Lau
Lau

Reputation: 3650

Tensorflow splitting training data to batches

I have a dataset of images as a Numpy array. (Number of images, length, width, colour range) I would like to split it to batches and feed to tensorflow. What is the good way to do it?

Upvotes: 1

Views: 12248

Answers (4)

Ege
Ege

Reputation: 543

If you already have created your dataset you can just use batch() to create batches of the data.

>>>dataset = tf.data.Dataset.range(8)
>>>dataset = dataset.batch(3)
>>>list(dataset.as_numpy_iterator())

[array([0, 1, 2]), array([3, 4, 5]), array([6, 7])]

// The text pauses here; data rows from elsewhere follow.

import Summits.HubbardSuperconductivity.HubbardLadder.NeelSignUniformShellSixAfterC15
import Summits.HubbardSuperconductivity.HubbardLadder.NeelSignC06C4
import HarnessLib

/-!
# The typed conjecture (S) through distance 6 after the cells `(1,5)` and `(0,6)`, BY NAME: `NeelSignUniformUpTo 6 ↔ NeelSignCell 3 3` (HubbardLadder R2, lineage B)

HONEST FRAMING: ladder R1–R4 with certified numbers; no claim on H/H₀.  Reference model only (spin-½ Heisenberg antiferromagnet on
even tori); BOOKKEEPING over landed kernel rows in the style of `NeelSignUniformShellSix` — it proves no new inequality and asserts
nothing about Néel order or the Hubbard model.  Inputs: `neelSignUniformUpTo_six_iff_cells_06_33` (`NeelSignUniformShellSixAfterC15`:
shell 6 after `(1,5)` = (0,6) ∧ (3,3)) and `neelSignCell_0_6` (`NeelSignC06C4`, certificate `C4`).  Pen: r2-eng-2 g15 (staged with the `(0,6)` road;
files only after `NeelSignUniformShellSixAfterC15` and `NeelSignC06C4` are BUILT).  What it names: after both cluster-cut cells the ONLY open cell of (S)
through distance 6 is the diagonal `(3,3)` (no L-uniform certificate of record: LP value 0 on every arm tried, N-141 / N-143).
[cite: KLS1988JSP, p. 1021] [cite: DLS1978, Theorem 4.2]
-/

noncomputable section

namespace Summit.HubbardSuperconductivity.HubbardLadder

open Literature.MathematicalPhysics.QuantumLattice Summit.HubbardSuperconductivity.Conjectures

/-! ### Shell 6 of the typed conjecture (S) after `(1,5)` and `(0,6)`, BY NAME -/

/-- **After the cells `(1,5)` and `(0,6)`, shell 6 is the one cell `(3,3)`**: `NeelSignUniformUpTo 6 ↔ NeelSignCell 3 3`
(the tree's `neelSignUniformUpTo_six_iff` with `neelSignCell_1_5` and `neelSignCell_0_6` substituted).  BOOKKEEPING ONLY over landed kernel rows —
no new inequality.  HONEST FRAMING: ladder R1–R4 with certified numbers; no claim on H/H₀. [cite: KLS1988JSP, p. 1021] -/
theorem neelSignUniformUpTo_six_iff_cell_33 : NeelSignUniformUpTo 6 ↔ NeelSignCell 3 3 := by
  rw [neelSignUniformUpTo_six_iff_cells_06_33]
  exact ⟨fun h => h.2, fun h => ⟨neelSignCell_0_6, h⟩⟩

/-- The distance-6 truncation of (S) from its one remaining open cell (converse direction, for assembly).
HONEST FRAMING: ladder R1–R4 with certified numbers; no claim on H/H₀. [cite: KLS1988JSP, p. 1021] -/
theorem neelSignUniformUpTo_six_of_cell_33 (h33 : NeelSignCell 3 3) : NeelSignUniformUpTo 6 :=
  neelSignUniformUpTo_six_iff_cell_33.mpr h33

end Summit.HubbardSuperconductivity.HubbardLadder

end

You can see more details in tensorflow documentation about batch()

Upvotes: 0

user2653663
user2653663

Reputation: 2948

There's a small error in Thomas Pinetz answer and I can't make comments yet, so here's an extra answer.

int(len(array)/batch_size) will round the division down to the nearest integer, so the last batch wouldn't be processed. To round up the division you can use

ceil_int = -(-a//b)

In addition you might end up with the last batch being very tiny compared to the rest. You can modify your batch size slightly to make this less likely to happen. The complete code is shown below:

def ceil(a,b):
    return -(-a//b)

n_samples = len(array)
better_batch_size = ceil(n_samples, ceil(n_samples, batch_size))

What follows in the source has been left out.